Where the frontier is heading
The course ends on three live questions.
First, the convergence of the three layers under automated optimization. Meta-Harness suggests harnesses can be optimized end-to-end. GEPA and DSPy suggest prompts can be. ACE and Dynamic Cheatsheet suggest contexts can. The natural endpoint is a co-optimized stack where the boundaries between layers blur because all three are being adjusted to a shared task signal. The Anthropic skills framing — SKILL.md files loaded by the harness on demand — is one production-grade instantiation: a skill is simultaneously a prompt fragment, a context-loading policy, and a piece of harness behavior. Students who internalize this stop seeing prompt/context/harness as separable disciplines and start seeing them as a single optimization surface.
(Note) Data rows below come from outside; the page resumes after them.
import Summits.ABC.ABC.Theorems.TwistAmplificationSharpModerateLawTwistMinimalInversion
import Summits.ABC.ABC.Theorems.TwistAmplificationSharpModerateLawTwistMinimalDecomposition
import Summits.ABC.ABC.Theorems.TwistAmplificationSharpModerateLawTwistMinimalScaling

/-!
# Crux `TwistAmplification.SharpModerateLaw` (stmt-ABC-1975) — skeleton v5.1 (lead prover-line-stmt-ABC-1975-c6-0, 2026-08-17)

Line `unit-plane-conic-two-torsion`, RESHAPED (v5, 03:13Z): the open residue of registry v4.2 (D1 ∧ D2 ∧ E′
`↔ SpreadLawCone ⟹ CoreLaw`) is replaced by the TWIST-ORBIT INVERSION partition of the canonical core `CoreLaw`
(`…CoreDefs.lean`), objects in `…TwistMinimalDefs.lean` (p137420).

v5.1 (this file): the three PROVABLE stubs of v5 have LANDED and are imported by name —
* `stub_twistDecomposition : TwistDecomposition` — `…TwistMinimalDecomposition.lean` (p138250);
* `stub_twistScaling : TwistScaling` — `…TwistMinimalScaling.lean` (p138452);
* `stub_inversion : TwistDecomposition → TwistScaling → TwistOrbitInversion` — `…TwistMinimalInversion.lean` (p140703),
  lemmas `…TwistMinimalInversionLemmas.lean` (p140528);
so that exactly the two RESIDUAL stubs remain:
* `stub_coreLawTM : CoreLawTM` — the STATISTICAL residual (open; strictly below `CoreLaw`: `coreLawTM_of_coreLaw`; blind to
  amplification: a Szpiro-type COUNTING law for twist-minimal cusp pairs in the window `X^{κ₀} ≤ Y ≤ X^{σ}`);
* `stub_pointwiseSzpiro : PointwiseSzpiroCusp` — the POINTWISE residual; THIS IS THE SUMMIT (`pointwiseSzpiroCusp_iff_abc :
  PointwiseSzpiroCusp ↔ ABC`, `…TwistMinimalPointwise.lean`, p140040; `←` half via `pointwiseSzpiroCusp_of_strongHall`,
  `…TwistMinimalPointwiseHall.lean`, p139128). No worker is put on it; it is registered so that the ledger shows exactly
  what the crux costs beyond the statistics: crux ⟸ CoreLawTM ∧ ABC (this file) and crux ⟹ ABC (`abc_of_sharpModerateLaw`).

Composition: `CoreLaw` from the landed inversion applied to the two residuals, then the landed `sharpModerateLaw_of_coreLaw`
(p129886).
-/

noncomputable section

set_option linter.dupNamespace false

namespace Summit.ABC.ABC.Theorems.SharpModerateLaw

/-- Residual stub (OPEN, statistical, sub-summit): the core law on twist-minimal pairs. -/
theorem stub_coreLawTM : CoreLawTM := by
  sorry

/-- Residual stub (= the summit `ABC`, see `pointwiseSzpiroCusp_iff_abc`): generalized Szpiro in cusp coordinates. -/
theorem stub_pointwiseSzpiro : PointwiseSzpiroCusp := by
  sorry

/-- `TwistOrbitInversion` (= `CoreLawTM → PointwiseSzpiroCusp → CoreLaw`) holds: the three landed provable stubs composed. -/
theorem twistOrbitInversion_of_stubs : TwistOrbitInversion :=
  stub_inversion stub_twistDecomposition stub_twistScaling

/-- `CoreLaw` from the v5 stubs (the landed inversion applied to the two residuals). -/
theorem coreLaw_of_stubs : CoreLaw :=
  twistOrbitInversion_of_stubs stub_coreLawTM stub_pointwiseSzpiro

/-- **Composition**: the crux BY NAME, through the landed `sharpModerateLaw_of_coreLaw`. -/
theorem SharpModerateLaw_of : Summit.ABC.ABC.Theses.TwistAmplification.SharpModerateLaw :=
  sharpModerateLaw_of_coreLaw coreLaw_of_stubs

end Summit.ABC.ABC.Theorems.SharpModerateLaw

end
/-
Origin: expansion seat `planner-pub-hodgecm-pv02-g5-0`, handover #3 2026-08-18T08:44:45Z (`HOME/pub-hodgecm-pv02-g5/lean/Pv02g5/ArchAWeilSchrodinger.lean`, md5 c2efa886, 165 lines);
landed by the gen-7 packager in gate run 27 as `HodgeCM/PerL34/ArchAWeilSchrodinger.lean` (import ^import Pv14g4\.→import HodgeCM.Automorphic. ×1; import ^import Pv[0-9]+g[0-9]+\.→import HodgeCM.PerL34. ×1).
-/
/-
Copyright (c) 2026. All rights reserved.
Released under Apache 2.0 license as described in the file LICENSE.
PerL v5 cell `pub-hodgecm` — DAG node N27 (L4.1(a)) OVER A CONSTRUCTED MODEL: the archimedean Schrödinger–lattice
`WeilThetaModel` of pv14-g4.  Unit pub-hodgecm-pv02-g5 (DAG-node prover #02, gen 5), file #3.

KIND: KERNEL (Mathlib + tree only; NO hypotheses of kind PRINT / DEF / dictionary record).
-/
import Summits.HodgeConjecture.HodgeCM.PerL34.ArchAWeil_2
import Summits.HodgeConjecture.HodgeCM.Automorphic.WeilThetaModelSchrodinger
import Mathlib.Algebra.Module.ZLattice.Basic
import Mathlib.MeasureTheory.Constructions.BorelSpace.Basic

/-!
# N27 (`ArchA.LineArchData.N27_statement`) holds UNCONDITIONALLY over the Schrödinger–lattice Weil theta model

pv14-g4's `HodgeCM.SchwartzWeil.schrodingerModel E L m Γ hΓ : WeilThetaModel (Multiplicative E) (latticeSubgroup E L)
Circle Γ` (run 27) is an INHABITANT of prl1-g4's kernel-model record in which every field is a theorem: `E` a
finite-dimensional real normed space, `L ⊆ E` a discrete `ℤ`-lattice, `U(W) ↦ U(1) = Circle` acting on `𝓢(E, ℂ)` by the
weight-`m` character, `Θ_Φ(S) = Σ_{v ∈ L} (SΦ)(v)` [We64 n° 41].  This file feeds it to the N27 line datum of file #1
(`ArchAWeil.lineData`, with `ι_b := id : U(1) →* U(1)` at every real place `b`) and proves N27 with NO hypothesis left:

* `compactSpace_quotient_lattice` — `[G_U] = E ⧸ L` is compact when `L` is a full lattice (`IsZLattice ℝ L`; Mathlib
  `IsZLattice.isCompact_range_of_periodic`);
* `θ_omg_schrodinger : θ_{ω(u)Φ} = u ^ m • θ_Φ` — in this model EVERY theta kernel is a `U(1)`-eigenvector of weight `m`,
  so the PRINT input of file #1 ([BW] VIII 2.7(1), `KernelWeightDecomposition`) is a one-line THEOREM
  (`kernelWeightDecomposition_schrodinger`, one summand);
* **`N27_schrodinger : (lineData (schrodingerModel E L m Γ hΓ) ι₁ (fun _ => MonoidHom.id Circle) kJ).N27_statement`**
  — PerL v5 L4.1(a) for a model built from Mathlib alone: `thetaKernel`, `weightAction` (file #1, unconditional) and
  `WeightDecomposition` (here) are all theorems, and `ArchA.LineArchData.N27_of` concludes.

HONEST SCOPE.  This is the rank-one archimedean SHADOW of the adelic machine (pv14-g4's dictionary: `X_k ↦ L`,
`S(X_A) ↦ 𝓢(E,ℂ)`, `Mp ↦ Multiplicative E × Circle`), not PerL's adelic `U(2,1)`-situation; its point is that the N27
pipeline `WeilThetaModel → LineArchData → N27_statement` (files #1/#2) is NON-VACUOUS and closes in the kernel on a
genuinely constructed model — the archimedean junction of GAPS carverg2-X1 (the un-built adelic theta MODEL).  In this
model only the weight `k = m` occurs, so N27 says: a lift `Θ_{χ'}(θ_φ)` can be non-zero only if `χ'_b = u ↦ u^{k_J(b)}`
on the image of `U(1)`, and (by `weightAction`) only weight-`k_J(b)` vectors contribute — exactly tex ll. 473–477.

Borel structure on `U(1) ⧸ Γ`: the Borel σ-algebra (`borelCircleQuot`, priority high; Mathlib's
`Quotient.instMeasurableSpace` is disabled in this file, as in file #1).
-/

noncomputable section

open HodgeCM.PerL34 HodgeCM.PerL34.ArchA Module MeasureTheory

attribute [-instance] Quotient.instMeasurableSpace

namespace HodgeCM
namespace PerL34
namespace ArchAWeil

/-! ## 1. Instances: compactness of `E ⧸ L`, Borel structure on `U(1) ⧸ Γ` -/

section Lattice

variable (E : Type) [NormedAddCommGroup E] [NormedSpace ℝ E] [FiniteDimensional ℝ E]
  (L : Submodule ℤ E) [DiscreteTopology L]

/-- `[G_U] = E ⧸ L` is compact for a full `ℤ`-lattice `L` (the continuous `L`-periodic map `E → E ⧸ L` has compact
range, Mathlib `IsZLattice.isCompact_range_of_periodic`, and is onto). -/
instance compactSpace_quotient_lattice [IsZLattice ℝ L] :
    CompactSpace (Multiplicative E ⧸ SchwartzWeil.latticeSubgroup E L) := by
  refine ⟨?_⟩
  have hper : ∀ z w : E, w ∈ L →
      (QuotientGroup.mk (Multiplicative.ofAdd (z + w)) : Multiplicative E ⧸ SchwartzWeil.latticeSubgroup E L) =
        QuotientGroup.mk (Multiplicative.ofAdd z) := by
    intro z w hw
    rw [QuotientGroup.eq, SchwartzWeil.mem_latticeSubgroup, toAdd_mul, toAdd_inv, toAdd_ofAdd, toAdd_ofAdd,
      neg_add_rev, add_assoc, neg_add_cancel, add_zero]
    exact L.neg_mem hw
  have h := IsZLattice.isCompact_range_of_periodic L
    (fun z : E => (QuotientGroup.mk (Multiplicative.ofAdd z) : Multiplicative E ⧸ SchwartzWeil.latticeSubgroup E L))
    ((QuotientGroup.continuous_mk).comp continuous_ofAdd) hper
  have hr : Set.range (fun z : E =>
      (QuotientGroup.mk (Multiplicative.ofAdd z) : Multiplicative E ⧸ SchwartzWeil.latticeSubgroup E L)) =
      Set.univ := by
    refine Set.eq_univ_of_forall fun x => ?_
    obtain ⟨a, rfl⟩ := QuotientGroup.mk_surjective x
    exact ⟨Multiplicative.toAdd a, rfl⟩
  rwa [hr] at h

end Lattice

/-- The Borel σ-algebra on `[U(W)] = U(1) ⧸ Γ`. -/
instance (priority := high) borelCircleQuot (Γ : Subgroup Circle) : MeasurableSpace (Circle ⧸ Γ) := borel _

/-- (Ported verbatim from the HodgeCMPerL package; no docstring in the source.) -/
instance borelSpace_circleQuot (Γ : Subgroup Circle) : BorelSpace (Circle ⧸ Γ) := ⟨rfl⟩

/-! ## 2. Every theta kernel of the Schrödinger–lattice model has weight `m` -/

section Model

variable (E : Type) [NormedAddCommGroup E] [NormedSpace ℝ E] [FiniteDimensional ℝ E]
  (L : Submodule ℤ E) [DiscreteTopology L] (m : ℤ) (Γ : Subgroup Circle) (hΓ : ∀ u ∈ Γ, u ^ m = 1)

/-- **`θ_{ω(u)Φ} = u^m • θ_Φ`**: `U(W) = U(1)` acts on every theta kernel of the model by the weight-`m` character
(`θ_omg` of prl1-g4 + pv14-g4's closed form `θ_Φ(aL, uΓ) = u^{-m} Σ_{v∈L} Φ(a+v)`). -/
theorem θ_omg_schrodinger (u : Circle) (Φ : (SchwartzWeil.schrodingerModel E L m Γ hΓ).SK) :
    (SchwartzWeil.schrodingerModel E L m Γ hΓ).θ ((SchwartzWeil.schrodingerModel E L m Γ hΓ).omg u Φ) =
      ((u : ℂ) ^ m) • (SchwartzWeil.schrodingerModel E L m Γ hΓ).θ Φ := by
  obtain ⟨Φ, hΦ⟩ := Φ
  ext p
  obtain ⟨ξ, q⟩ := p
  rw [ContinuousMap.smul_apply, WeilThetaModel.θ_omg]
  induction ξ using QuotientGroup.induction_on with
  | H a =>
    induction q using QuotientGroup.induction_on with
    | H w =>
      rw [MulAction.Quotient.smul_mk, smul_eq_mul]
      have h1 := SchwartzWeil.schrodingerModel_θ_mk E L m Γ hΓ Φ a (u⁻¹ * w)
      have h2 := SchwartzWeil.schrodingerModel_θ_mk E L m Γ hΓ Φ a w
      rw [h1, h2, smul_eq_mul, Circle.coe_mul, Circle.coe_inv, mul_zpow, mul_inv, inv_zpow, inv_inv, mul_assoc]

/-- **[BW] VIII 2.7(1) is a THEOREM in the model**: every kernel is its own one-term weight decomposition (weight
`m`), at every real place `b` (all mapped by `id : U(1) →* U(1)`). -/
theorem kernelWeightDecomposition_schrodinger {RealPl : Type} :
    KernelWeightDecomposition (SchwartzWeil.schrodingerModel E L m Γ hΓ)
      (fun _ : RealPl => MonoidHom.id Circle) := by
  intro b Φ
  refine ⟨1, fun _ => Φ, fun _ => m, ?_, fun _ u => ?_⟩
  · rw [Fin.sum_univ_one]
  · rw [MonoidHom.id_apply]
    exact θ_omg_schrodinger E L m Γ hΓ u Φ

/-! ## 3. N27 over the model, unconditionally -/

variable [IsZLattice ℝ L] {RealPl : Type} (ι₁ : RealPl) (kJ : RealPl → ℤ)

/-- The N27 line datum of the Schrödinger–lattice model (file #1's `lineData`; all instance hypotheses discharged). -/
abbrev schrodingerLineData : LineArchData :=
  lineData (SchwartzWeil.schrodingerModel E L m Γ hΓ) ι₁ (fun _ : RealPl => MonoidHom.id Circle) kJ

/-- `WeightDecomposition` for the model's line datum — a THEOREM. -/
theorem weightDecomposition_schrodinger : (schrodingerLineData E L m Γ hΓ ι₁ kJ).WeightDecomposition :=
  weightDecomposition_of_kernel _ ι₁ _ kJ (kernelWeightDecomposition_schrodinger E L m Γ hΓ)

/-- `ThetaKernel` for the model's line datum (file #1, unconditional; restated by name). -/
theorem thetaKernel_schrodinger : (schrodingerLineData E L m Γ hΓ ι₁ kJ).ThetaKernel :=
  thetaKernel _ ι₁ _ kJ

/-- `WeightAction` for the model's line datum (file #1, unconditional; restated by name). -/
theorem weightAction_schrodinger : (schrodingerLineData E L m Γ hΓ ι₁ kJ).WeightAction :=
  weightAction _ ι₁ _ kJ

/-- **N27 = PerL v5 L4.1(a) (tex ll. 473–477) over the Schrödinger–lattice Weil theta model — NO hypothesis**:
for every automorphic character `χ'` of `[U(W)] = U(1) ⧸ Γ` and every `φ` in the kernel span, a non-zero lift
`Θ_{χ'}(θ_φ)` forces `χ' ∘ ι_b = (u ↦ u^{k_J(b)})` at every real place and only the weight-`k_J(b)` component of `φ`
contributes. -/
theorem N27_schrodinger : (schrodingerLineData E L m Γ hΓ ι₁ kJ).N27_statement :=
  N27_ofWeilModel _ ι₁ _ kJ (kernelWeightDecomposition_schrodinger E L m Γ hΓ)

/-- The same for pv14-g4's simplest model `Γ = ⊥`, with the lattice `L`, the weight `m` and the book-keeping data
`ι₁, k_J` as the only parameters. -/
theorem N27_schrodingerBot :
    (lineData (SchwartzWeil.schrodingerModelBot E L m) ι₁ (fun _ : RealPl => MonoidHom.id Circle) kJ).N27_statement :=
  N27_schrodinger E L m ⊥ _ ι₁ kJ

end Model

end ArchAWeil
end PerL34
end HodgeCM

end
Second, agents in environments that contain other agents. Almost every reading in the trilogy assumes the environment is passive — a file system, an API, a webpage. As multi-agent systems become routine, the environment increasingly contains other agents whose harnesses are pursuing their own goals. The classical multi-agent systems literature (Wooldridge, An Introduction to MultiAgent Systems, 2009) is suddenly relevant again, and the harness designs that worked against passive environments often misbehave against active ones. This is one of the most likely sources of the next round of "harness engineering" failure modes.
Third, what scaffolding's prediction would even have looked like, if true. As a closing exercise, have students articulate what evidence would convince them that the scaffold framing was right: some capability threshold past which the surrounding code becomes more confound than capability. The exercise sharpens their thinking about the relationship between model capability and system capability, and inoculates them against the easy assumption that improvements in either are improvements in both.
Final integrative lab
Students bring forward the artifact each course produced — the prompts from the prompt course, the context-engineering pipeline from the context course, the harness from the harness course — and compose them into a single agent attacking a non-trivial task in a non-trivial environment. AppWorld or a custom domain works well. The deliverable is a paper about the system: students must report which design decisions belonged to which layer, which decisions cut across layers (and therefore which discipline's vocabulary fails to capture them), where the composition introduced behaviors none of the layers predicted, and what their pass^k variance looks like over at least ten runs.
The paper is the trilogy's exit exam. Students who can write it well will understand something most working practitioners miss: prompt, context, and harness engineering name adjacent regions of a single design surface, and the agent sits on top of all three.
A Closing Note for the Final Lecture
The trilogy was structured this way because the field arrived at it this way, painfully and in roughly this order. Prompt engineering came first because it was the cheapest way to get useful behavior out of a black-box model. Context engineering followed once context windows grew large enough that their contents became the bottleneck. Harness engineering became respectable only once it was clear that capable models still needed sustained, deterministic infrastructure around them to produce reliable systems.
The next layer — whatever it turns out to be — will get its own name once the field knows what to call it. The test for students is whether they can guess what that name will be. Correct guesses are most likely to come from building the thing before the field names it.